* [TASK GOAL]: The answer must consist of every line from the entries below that contains the word "simp".

* [RECORDS SUPPLIED]:
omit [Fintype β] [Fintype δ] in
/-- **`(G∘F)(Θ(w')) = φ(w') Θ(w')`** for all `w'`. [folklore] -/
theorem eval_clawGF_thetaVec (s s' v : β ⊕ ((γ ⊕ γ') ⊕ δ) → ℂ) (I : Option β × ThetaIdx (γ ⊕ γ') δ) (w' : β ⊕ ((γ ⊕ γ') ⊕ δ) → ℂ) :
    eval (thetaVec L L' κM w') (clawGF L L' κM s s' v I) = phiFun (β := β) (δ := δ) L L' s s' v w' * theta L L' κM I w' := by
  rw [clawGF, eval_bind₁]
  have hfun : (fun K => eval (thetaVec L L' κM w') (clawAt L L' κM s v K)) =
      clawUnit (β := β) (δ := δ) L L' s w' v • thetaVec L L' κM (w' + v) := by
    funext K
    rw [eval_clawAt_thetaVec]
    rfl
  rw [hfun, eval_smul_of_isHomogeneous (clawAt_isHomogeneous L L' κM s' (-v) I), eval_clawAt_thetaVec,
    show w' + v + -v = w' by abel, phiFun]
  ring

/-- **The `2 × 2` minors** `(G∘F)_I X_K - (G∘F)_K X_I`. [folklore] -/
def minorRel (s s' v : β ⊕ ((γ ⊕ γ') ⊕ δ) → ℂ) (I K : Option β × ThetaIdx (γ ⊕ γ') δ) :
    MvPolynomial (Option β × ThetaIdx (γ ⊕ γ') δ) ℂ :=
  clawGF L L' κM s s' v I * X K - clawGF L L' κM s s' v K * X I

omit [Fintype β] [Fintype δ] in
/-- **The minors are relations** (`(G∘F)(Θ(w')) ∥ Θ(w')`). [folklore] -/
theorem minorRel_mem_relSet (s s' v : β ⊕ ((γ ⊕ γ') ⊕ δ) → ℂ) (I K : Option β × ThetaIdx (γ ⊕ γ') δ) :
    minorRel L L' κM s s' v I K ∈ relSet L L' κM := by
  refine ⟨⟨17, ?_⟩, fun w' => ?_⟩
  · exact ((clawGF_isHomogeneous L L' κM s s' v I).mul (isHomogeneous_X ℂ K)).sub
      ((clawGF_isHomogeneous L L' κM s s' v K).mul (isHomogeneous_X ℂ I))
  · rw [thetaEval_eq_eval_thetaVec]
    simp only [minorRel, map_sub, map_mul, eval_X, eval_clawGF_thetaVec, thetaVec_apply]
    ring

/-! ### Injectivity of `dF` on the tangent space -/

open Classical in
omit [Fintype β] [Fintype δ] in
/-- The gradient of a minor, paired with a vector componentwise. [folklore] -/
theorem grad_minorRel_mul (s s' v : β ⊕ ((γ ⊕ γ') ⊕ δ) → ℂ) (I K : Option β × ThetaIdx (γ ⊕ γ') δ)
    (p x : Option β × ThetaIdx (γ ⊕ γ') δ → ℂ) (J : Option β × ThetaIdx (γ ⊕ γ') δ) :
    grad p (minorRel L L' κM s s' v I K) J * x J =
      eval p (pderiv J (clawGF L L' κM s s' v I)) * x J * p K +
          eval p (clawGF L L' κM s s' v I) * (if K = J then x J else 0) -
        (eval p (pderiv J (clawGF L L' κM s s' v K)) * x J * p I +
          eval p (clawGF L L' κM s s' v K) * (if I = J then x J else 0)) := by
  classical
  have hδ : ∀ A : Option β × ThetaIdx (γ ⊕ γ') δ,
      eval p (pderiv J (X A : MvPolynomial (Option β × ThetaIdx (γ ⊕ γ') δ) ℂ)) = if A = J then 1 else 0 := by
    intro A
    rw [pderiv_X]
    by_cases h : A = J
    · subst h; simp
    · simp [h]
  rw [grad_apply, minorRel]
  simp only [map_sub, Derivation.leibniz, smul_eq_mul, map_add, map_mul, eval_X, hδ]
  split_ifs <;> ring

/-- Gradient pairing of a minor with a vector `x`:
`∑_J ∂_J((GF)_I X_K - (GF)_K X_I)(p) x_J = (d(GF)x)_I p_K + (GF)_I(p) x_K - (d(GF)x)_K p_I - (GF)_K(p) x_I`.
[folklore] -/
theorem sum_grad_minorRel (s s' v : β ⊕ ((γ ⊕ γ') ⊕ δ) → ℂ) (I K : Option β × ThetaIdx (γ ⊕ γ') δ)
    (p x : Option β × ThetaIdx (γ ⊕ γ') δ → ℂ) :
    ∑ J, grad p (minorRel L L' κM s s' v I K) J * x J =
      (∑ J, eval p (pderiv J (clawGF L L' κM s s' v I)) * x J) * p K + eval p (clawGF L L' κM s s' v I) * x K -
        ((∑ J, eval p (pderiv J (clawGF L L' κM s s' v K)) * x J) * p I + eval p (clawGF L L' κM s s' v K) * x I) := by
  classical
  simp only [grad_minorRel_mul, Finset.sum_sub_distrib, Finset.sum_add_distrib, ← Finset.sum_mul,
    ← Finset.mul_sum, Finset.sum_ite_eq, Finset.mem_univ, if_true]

* [ANSWER SPACE]:
    simp only [minorRel, map_sub, map_mul, eval_X, eval_clawGF_thetaVec, thetaVec_apply]
    · subst h; simp
    · simp [h]
  simp only [map_sub, Derivation.leibniz, smul_eq_mul, map_add, map_mul, eval_X, hδ]
  simp only [grad_minorRel_mul, Finset.sum_sub_distrib, Finset.sum_add_distrib, ← Finset.sum_mul,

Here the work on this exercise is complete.